The response must contain each line of the material that holds "route".
********************
import Mathlib
import HarnessLib
import Summits.AtomisticToContinuum.Crystallization.Theses.GscTwinLoopSurgery
import Literature.MathematicalPhysics.StatisticalMechanics.LocalLimitOfGroundStates
import Literature.MathematicalPhysics.StatisticalMechanics.HardCoreGSC

/-!
# Birth skeleton (BC3) for crux `GscTwinLoopSurgery.TwinLoopLemma`
(item `stmt-AtomisticToContinuum-14084`, route `route-AtomisticToContinuum-GscTwinLoopSurgery`,
sub-problem `Crystallization`; registrar `planner-skel-stmt-AtomisticToContinuum-14084-0`, 2026-08-17)

Crux (FIXED, concluded BY NAME below): for `(a,h) ∈ B′ = {191/200 ≤ a ≤ 197/200, (81/100)a ≤ h ≤ (329/400)a}`,
a Hägg word `s`, Hägg domination at `(a,h)` (`Σ k|J_k| < ∞`, `J₂ < 0`, `Σ_{k≥3}(k−1)|J_k| ≤ |J₂|/2`,
`J_k = barlowCoupling lennardJones a h k`) and `X ∈ 𝔏` (local limit of translated LJ ground states) a
hard-core GSC GLOBALLY two-way `(1/1000)`-matched with `P := barlowStacking a h s`:
the wall set `{m | s (m+1) = s m}` is `Set.Subsingleton` (at most one twin wall).

## Line `birth` — Shockley-loop surgery = (regularity: low-strain windows) + (energetics: wall-pair surgery)

If the wall set has two elements, pick a CONSECUTIVE pair of walls `m₁ < m₂` (no wall strictly
between; proved below, `exists_next_wall`), of gap `D = m₂ − m₁`.  The crux is cut along the two
genuinely different inputs named in its `why it might fail`:

* `stub_lowStrainWindows` (REGULARITY / Liouville-type flatness of a GSC near a layered reference; L–XL):
  a uniformly discrete hard-core GSC `X` globally `(1/1000)`-close to `P` is, at EVERY prescribed height
  `z₀`, for every tolerance `ε > 0` and radius `L`, two-way `ε`-matched on SOME ball `B(c, L)` with
  `c₂ = z₀` with a LAYERWISE-TRANSLATED copy of `P` (`⋃ₖ (barlowLayer a h s k + v k)`, `‖v k‖ ≤ 1/500`):
  the displacement `X − P` is, window-wise, constant on each layer (per-layer translations absorb the
  intrinsic interlayer relaxation at walls, which is why a single translate would be false).  Content:
  Caccioppoli (GSC surgery bounds the excess energy of `B_L` by `O(L²)`), harmonic stability of Barlow
  stackings on `B′`, averaging over the `(L'/L)²` lateral translates inside the slab at height `z₀`, and
  local regularity (mean-square strain `O(1/L)` ⇒ sup-norm flatness on a concentric ball).  The `hcp`
  case (`s = alternatingHagg`, any height) is essentially the sister crux `HcpPerfectWindows` (14085).
* `stub_evenGapSurgery` (ENERGETICS, the mechanism for EVEN gap `D`; L): for `X` uniformly discrete,
  globally `(1/1000)`-close to `P` and `ε`-flat (in the above layerwise sense) on a large ball centred at
  the mid-height of a consecutive wall pair of even gap, there is a STRICTLY profitable finite
  rearrangement `y ↦ z` of `X` (in the exact `IsHardCoreGSC` format of the crux).  Competitor: the
  coherent block flip `s ↦ −s` on `(m₁, m₂]` restricted to a disc of radius `L` — alternate layers of the
  block slide rigidly by `∓2w` (`w = barlowOffset a`), registry-preserving above the block because the
  window sum of the even alternating stretch vanishes; gain `≥ (|J₂| − Σ_{k≥3}(k−1)|J_k|)·2` per column
  (`≥ |J₂|` by domination; the two walls become non-walls, `≤ 2(k−1)` range-`k` pairs change), i.e.
  `≥ c·L²`; cost: rim pairs at distance `≥ |w|` (`O(D·L)`), `r⁻⁶` truncation tails (`O(L)`), and the
  strain cross terms, which are `O(ε·D·L²) + O(1e−7·L²)` thanks to `ε`-flatness and the three-fold
  symmetry of every layer (first-order terms are `−Σ F·u`; if `X` is not force-balanced on the window a
  plain local relaxation is already strictly profitable — the stub only asserts EXISTENCE).  NO net
  Burgers vector, no elastic far field.
* `stub_oddGapSurgery` (ENERGETICS for ODD gap `D`; XL, the hardest): same conclusion; here no
  compactly supported registry-preserving word surgery exists (window sum `±1`), so the competitor is the
  block flip PLUS one Shockley-partial glide loop of radius `L` with net Burgers vector `w` (Volterra
  displacement field, truncated far away): gain `≥ c·L²` against line energy `O(L log L)`, core `O(L)`,
  cross terms `O(ε·|w|·L²)` — hence the need for `ε ≪ |J₂|/(V″|w|) ≈ 4e−5`, far below the crux's
  `1e−3`, which is exactly what `stub_lowStrainWindows` supplies.  Rigorous lattice upper bounds for
  Volterra loop fields: HudsonOrtner2014, EhrlacherOrtnerShapeev2016, AyalaChoksiWirth2025 (cited on the
  crux); template: Dobrushin1973 (two Ising walls removed by a cylinder flip); loop physics CaiNix2016 §11.1.
* COMPOSITION `TwinLoopLemma_of` (kernel-checked, sorry-free outside the stubs): crux hypotheses ⇒
  `UniformlyDiscrete X` (PROVED Literature lemma
  `IsLocalLimitOfGroundStates.uniformlyDiscrete_lennardJones` + `LennardJonesMinimalDistance_holds`);
  two distinct walls ⇒ a consecutive pair (`exists_next_wall`, `Nat.find`); parity of the gap selects the
  surgery stub, which returns `(ε, L)`; the regularity stub places the `ε`-flat window at the pair's
  mid-height; the surgery stub returns a strictly profitable `(y, z)`; the crux's hard-core-GSC hypothesis
  says `≤` — contradiction.  `twinLoopLemma_of_stubs` instantiates it with the three `stub_*` (this also
  certifies that the readable `def`s below are LITERALLY the registered inlined signatures).

Hardest stub: `stub_oddGapSurgery` (elastic loop with net Burgers vector on a lattice, uniform in `D`).
Why the cut is not a costume: no stub carries the crux's hypothesis set — the two surgery stubs have NO
ground-state / GSC / provenance hypothesis (they are statements about explicit configurations near an
explicit two-walled stacking; `X = P` itself satisfies their hypotheses, so they assert in particular that
the IDEAL two-walled stacking is finitely improvable), and the regularity stub concludes a window
statement, not a wall count; `stub → TwinLoopLemma` and `stub → Crystallization` by
`first | exact? | simpa | aesop` FAIL for all three (planner folder `bc/`, quoted in NOTES.md).
Typing checklist 4c: no Bochner integrals; all `tsum`s are over uniformly discrete sets with the `r⁻⁶`
tail (absolutely convergent, `UniformlyDiscrete.summable_lennardJones_dist`); thresholds are the crux's
own (`1/1000`, box `B′`) plus the slack `1/500 = 1/1000 + room for ε`; `ε`, `L` are existential.
Disproof used: none on file (`ledger crux ls stmt-AtomisticToContinuum-14084`: no workfiles, 2026-08-17);
refuter crux-attack (2026-08-15) evidence respected: the conclusion depends on `s` only and is FALSE for
`fccStacking` without the `X`-hypotheses — here every stub that concludes about energies keeps the global
matching AND uses the walls of `s` explicitly; `X = ∅` is excluded by the global matching (P ≠ ∅).
Fallback recorded by the route (KILL CRITERIA (v)): if `stub_oddGapSurgery` resists uniformly in `D`, the
planner restates the crux as `WallFreeStretches`; the even stub alone already yields "no two consecutive
walls at even gap".
-/

noncomputable section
********************
▶ [Response for this exercise]:
(item `stmt-AtomisticToContinuum-14084`, route `route-AtomisticToContinuum-GscTwinLoopSurgery`,
Fallback recorded by the route (KILL CRITERIA (v)): if `stub_oddGapSurgery` resists uniformly in `D`, the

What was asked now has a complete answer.